A naieve approach to this might be:
no_period_string = mystring.replace(".", " ")
print no_period_string
To get me a period-less sentence:
"This sentence is a simple sentence"
You also need to decide if your input going to be just a single sentence, or maybe a paragraph of text. If you have many sentences in your input, you might want to find a way to break them up into individual sentences, and find the periods (or question marks, or exclamation marks, or other punctuation that ends a sentence). Once you find out where in the string the 'sentence terminator' is you could maybe split up the string at that point, or something like that.
You should give this a try yourself - hopefully I've peppered in enough hints to get you to look at some specific functions in the documentation.
Simplest way:
def count_occurrences(word, sentence):
return sentence.count(word)
text=input("Enter your sentence:")
print("'the' appears", text.count("the"),"times")
simplest way to do it
Problem with using count() method is that it not always gives the correct number of occurrence when there is overlapping, for example
print('banana'.count('ana'))
output
1
but 'ana' occurs twice in 'banana'
To solve this issue, i used
def total_occurrence(string,word):
count = 0
tempsting = string
while(word in tempsting):
count +=1
tempsting = tempsting[tempsting.index(word)+1:]
return count
You can do it like this:
def countWord(word):
numWord = 0
for i in range(1, len(word)-1):
if word[i-1:i+3] == 'word':
numWord += 1
print 'Number of times "word" occurs is:', numWord
then calling the string:
countWord('wordetcetcetcetcetcetcetcword')
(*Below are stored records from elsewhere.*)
import Literature.MathematicalPhysics.QuantumFieldTheory.BalabanImbrieJaffe1984to88.BIJ88GaussianMoments308
import Mathlib.Analysis.Calculus.Taylor
import Mathlib.MeasureTheory.Integral.DominatedConvergence

/-!
# `BalabanImbrieJaffe1984to88.BIJ88PerturbativeRemainder308` — T. Bałaban, J. Imbrie, A. Jaffe, *Effective action and cluster
properties of the abelian Higgs model*, Commun. Math. Phys. **114** (1988) 257–315 [BalabanImbrieJaffe1988]: Sect. 5.14, p. 308 [PDF 52],
verbatim: *"Thus we define perturbative terms for the action, 𝒫_{k+1} = Σ_{α=1}^{n̄} −(1/α!)(dᵅ/dtᵅ) log z_t|_{t=0}"* (5.14.1) *"and a remainder"*
(5.14.2) *"Here ⟨·⟩_t is the interacting expectation … with χ′_{Λ^{(k)},t} defined as above replacing p(e_k) with p(te_k)."* — the
DECOMPOSITION `−log z₁ = 𝒫 − 𝓡` for the restricted interacting family `z(t) = ∫ χ′_{Λ,t}·e^{−tW} dP` (both interpolations).

statement-level skeleton of published theorems with citation tags; proofs where landed; nothing here is a claim about the Yang–Mills mass gap

ERRATUM (v1.1, docstring only; referee ref-1 gen 27/28, render `lit-balaban-r16/renders/cmp114/original-p052-x2.png`): print's
(5.14.1) carries a leading MINUS — 𝒫_{k+1}(Λ₁₂^{(k)}) = Σ_{α=1}^{n̄} −(1/α!)(dᵅ/dtᵅ) log z_t(Λ₁₂^{(k)})|_{t=0} — and so does the
remainder (5.14.2), ℛ_k(Λ₁₂^{(k)}) = ∫₀¹ dt −((1−t)^{n̄}/(n̄+1)!)⟨d/dt; …; d/dt⟩_t; the v1 quotation dropped the sign.  Declarations are
unchanged (the minus lives inside `BIJ88Perturbative341.pertPart`).
Consequently this file's remainder integral 𝓡 := lim_{a→0⁺} ∫_a^1 ((1−t)^{n̄}/n̄!)(d/dt)^{n̄+1} log z_t dt enters as
−log z₁ = 𝒫 − 𝓡, i.e. 𝓡 is MINUS print's ℛ_k up to print's normalisation of the truncated expectation (print's 1/(n̄+1)!
vs Taylor's 1/n̄! is r16's transcript note T9, graded by ref-1: the displayed (n̄+1)! presupposes a truncation one order
longer); every sign in the theorems below is explicit.

WHAT THIS FILE ADDS.  `BIJ88Perturbative341` proves (3.41)/(5.14.1)-with-remainder for families that are `C^{n̄+1}` ON A NEIGHBOURHOOD OF
`[0,1]` (the pure interaction family `∫ e^{−tW} dμ` is); the restricted family is smooth only on the open branch `(0, e^{−1}/e_k)` and its
Taylor data at `t = 0` exist as LIMITS `t → 0⁺` (`BIJ88GaussianMoments308`: `(dᵅ/dtᵅ) log z_t → (dᵅ/dtᵅ)|₀ cgf_{−W}`).  Here, for
`e_k < e^{−1}` (so that `(0,1]` lies in the branch) and `z_t ≠ 0` on `(0,1]`:
* §1 `log z` is `C^m` on every `[a,1]`, `0 < a` (`contDiffOn_log_restrictedInteraction`), and TAYLOR'S FORMULA with integral remainder at
  base point `a`: `log z₁ = Σ_{k≤n̄} (1/k!)(1−a)^k (log z)^{(k)}(a) + ∫_a^1 ((1−t)^{n̄}/n̄!)(log z)^{(n̄+1)}(t) dt` (`taylor_log_restrictedInteraction`,
  Mathlib `taylor_integral_remainder`);
* §2 letting `a → 0⁺` (Gaussian marginals as in the prequels): the Taylor polynomial tends to `−pertPart n̄ (cgf_{−W})`
  (`tendsto_taylorPoly_log_restrictedInteraction`), hence **(5.14.1)–(5.14.2): `∫_a^1 ((1−t)^{n̄}/n̄!)(log z)^{(n̄+1)} dt → log z₁ + 𝒫` as
  `a → 0⁺`, i.e. `−log z₁ = 𝒫 − 𝓡` with `𝒫 = pertPart n̄ (cgf_{−W})` (the Gaussian cumulants, sign convention of (3.41)) and
  `𝓡 = lim_{a→0⁺} ∫_a^1 ((1−t)^{n̄}/n̄!)(d/dt)^{n̄+1} log z_t dt`** — the remainder is the `(n̄+1)`-st truncated expectation of the restricted
  interacting measure along `t ∈ (0,1]` (`tendsto_remainder_restrictedInteraction`); with an integrable remainder density the limit is the
  proper integral `∫₀¹` (`effectiveAction_restrictedInteraction`).

PDF held: `paper:balaban1988-cmp114-bij-abelian-higgs-effective-action` (journal page = PDF page + 256); p. 308 [PDF 52].

CITATION HEADER (lean-in-tree rule).  Part of the lit-balaban TYPED SKELETON (HOME `run/shared/lean/pub/lit-balaban/`), Phase 2,
seat p36 (gen 7, unit `lit-balaban-p36`); row **C2.Eq5.14.1-5.14.2** of `HOME/lit-balaban-r16/ROWS-C2-part2.md` (owner r16; typed leaves
`Eq5141`/`Eq5142` untouched).  Theorems only; no definitions, no `Prop` facts; axioms standard.
-/

namespace Literature.MathematicalPhysics.QuantumFieldTheory.BalabanImbrieJaffe1984to88.BIJ88PerturbativeRemainder308

open MeasureTheory ProbabilityTheory Filter Set intervalIntegral
open scoped Nat
open BIJ88Sect2Statements (pLog eK)
open BIJ88Sect5Statements (CutoffProfile cutoff)
open BIJ88Perturbative341 (pertPart)
open scoped Topology

section Taylor

variable (χ : CutoffProfile) {ι Ω : Type*} [MeasurableSpace Ω]

/-! ## §1 Taylor's formula for `log z_t` at a base point `a ∈ (0,1)` -/

/-- For `e_k < e^{−1}` every `t ∈ (0,1]` lies on the branch: `t·e_k < e^{−1}`. [cite: BalabanImbrieJaffe1988, (5.14.2) p.308] -/
theorem mul_lt_exp_neg_one_of_le_one {ek t : ℝ} (hek : 0 < ek) (hek1 : ek < Real.exp (-1)) (ht1 : t ≤ 1) :
    t * ek < Real.exp (-1) :=
  lt_of_le_of_lt (by nlinarith) hek1

/-- **`log z` is `C^m` at every `t ∈ (0,1]`** (for `e_k < e^{−1}`, `z_t ≠ 0` there), every `m`; `z(t) = ∫ χ′_{Λ,t} e^{−tW} dμ` with ANY
finite measure, measurable fields, `c_b ≠ 0`, measurable `|W| ≤ K`. [cite: BalabanImbrieJaffe1988, (5.14.1) p.308] -/
theorem contDiffAt_log_restrictedInteraction (p : ℝ) (μ : Measure Ω) [IsFiniteMeasure μ] (B : Finset ι) {Φ : ι → Ω → ℝ}
    (hΦ : ∀ b ∈ B, Measurable (Φ b)) {c : ι → ℝ} (hc : ∀ b ∈ B, c b ≠ 0) {W : Ω → ℝ} (hW : Measurable W) {K : ℝ}
    (hK : ∀ ω, |W ω| ≤ K) {ek : ℝ} (hek : 0 < ek) (hek1 : ek < Real.exp (-1))
    (hz : ∀ t ∈ Set.Ioc (0 : ℝ) 1, (∫ ω, (∏ b ∈ B, cutoff χ (c b * pLog p (t * ek)) (Φ b ω)) * Real.exp (-(t * W ω)) ∂μ) ≠ 0)
    (m : ℕ) {t : ℝ} (ht : t ∈ Set.Ioc (0 : ℝ) 1) :
    ContDiffAt ℝ m (fun t => Real.log (∫ ω, (∏ b ∈ B, cutoff χ (c b * pLog p (t * ek)) (Φ b ω)) * Real.exp (-(t * W ω)) ∂μ)) t := by
  have h1 : ContDiffAt ℝ m Real.log
      (∫ ω, (∏ b ∈ B, cutoff χ (c b * pLog p (t * ek)) (Φ b ω)) * Real.exp (-(t * W ω)) ∂μ) :=
    Real.contDiffAt_log.mpr (hz t ht)
  have h2 := BIJ88GaussianMoments308.contDiffAt_integral_restrictedInteraction χ p μ B hΦ hc hW hK hek m ht.1
    (mul_lt_exp_neg_one_of_le_one hek hek1 ht.2)
  exact h1.comp t h2

/-- … hence `C^m` on every `[a,1]`, `0 < a ≤ 1`. [cite: BalabanImbrieJaffe1988, (5.14.1) p.308] -/
theorem contDiffOn_log_restrictedInteraction (p : ℝ) (μ : Measure Ω) [IsFiniteMeasure μ] (B : Finset ι) {Φ : ι → Ω → ℝ}
    (hΦ : ∀ b ∈ B, Measurable (Φ b)) {c : ι → ℝ} (hc : ∀ b ∈ B, c b ≠ 0) {W : Ω → ℝ} (hW : Measurable W) {K : ℝ}
    (hK : ∀ ω, |W ω| ≤ K) {ek : ℝ} (hek : 0 < ek) (hek1 : ek < Real.exp (-1))
    (hz : ∀ t ∈ Set.Ioc (0 : ℝ) 1, (∫ ω, (∏ b ∈ B, cutoff χ (c b * pLog p (t * ek)) (Φ b ω)) * Real.exp (-(t * W ω)) ∂μ) ≠ 0)
    (m : ℕ) {a : ℝ} (ha : 0 < a) :
    ContDiffOn ℝ m (fun t => Real.log (∫ ω, (∏ b ∈ B, cutoff χ (c b * pLog p (t * ek)) (Φ b ω)) * Real.exp (-(t * W ω)) ∂μ))
      (Set.Icc a 1) := fun _ ht =>
  (contDiffAt_log_restrictedInteraction χ p μ B hΦ hc hW hK hek hek1 hz m ⟨ha.trans_le ht.1, ht.2⟩).contDiffWithinAt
will return: Number of times "word" occurs is: 2
def check_Search_WordCount(mySearchStr, mySentence):
len_mySentence = len(mySentence)
len_Sentence_without_Find_Word = len(mySentence.replace(mySearchStr,""))
len_Remaining_Sentence = len_mySentence - len_Sentence_without_Find_Word
count = len_Remaining_Sentence/len(mySearchStr)
return (int(count))
I assume that you just know about python string and for loop.
def count_occurences(s,word):
count = 0
for i in range(len(s)):
if s[i:i+len(word)] == word:
count += 1
return count
mystring = "This sentence is a simple sentence."
myword = "sentence"
print(count_occurences(mystring,myword))
explanation:
s[i:i+len(word)]: slicing the string s to extract a word having the same length with the word (argument)
count += 1 : increase the counter whenever matched.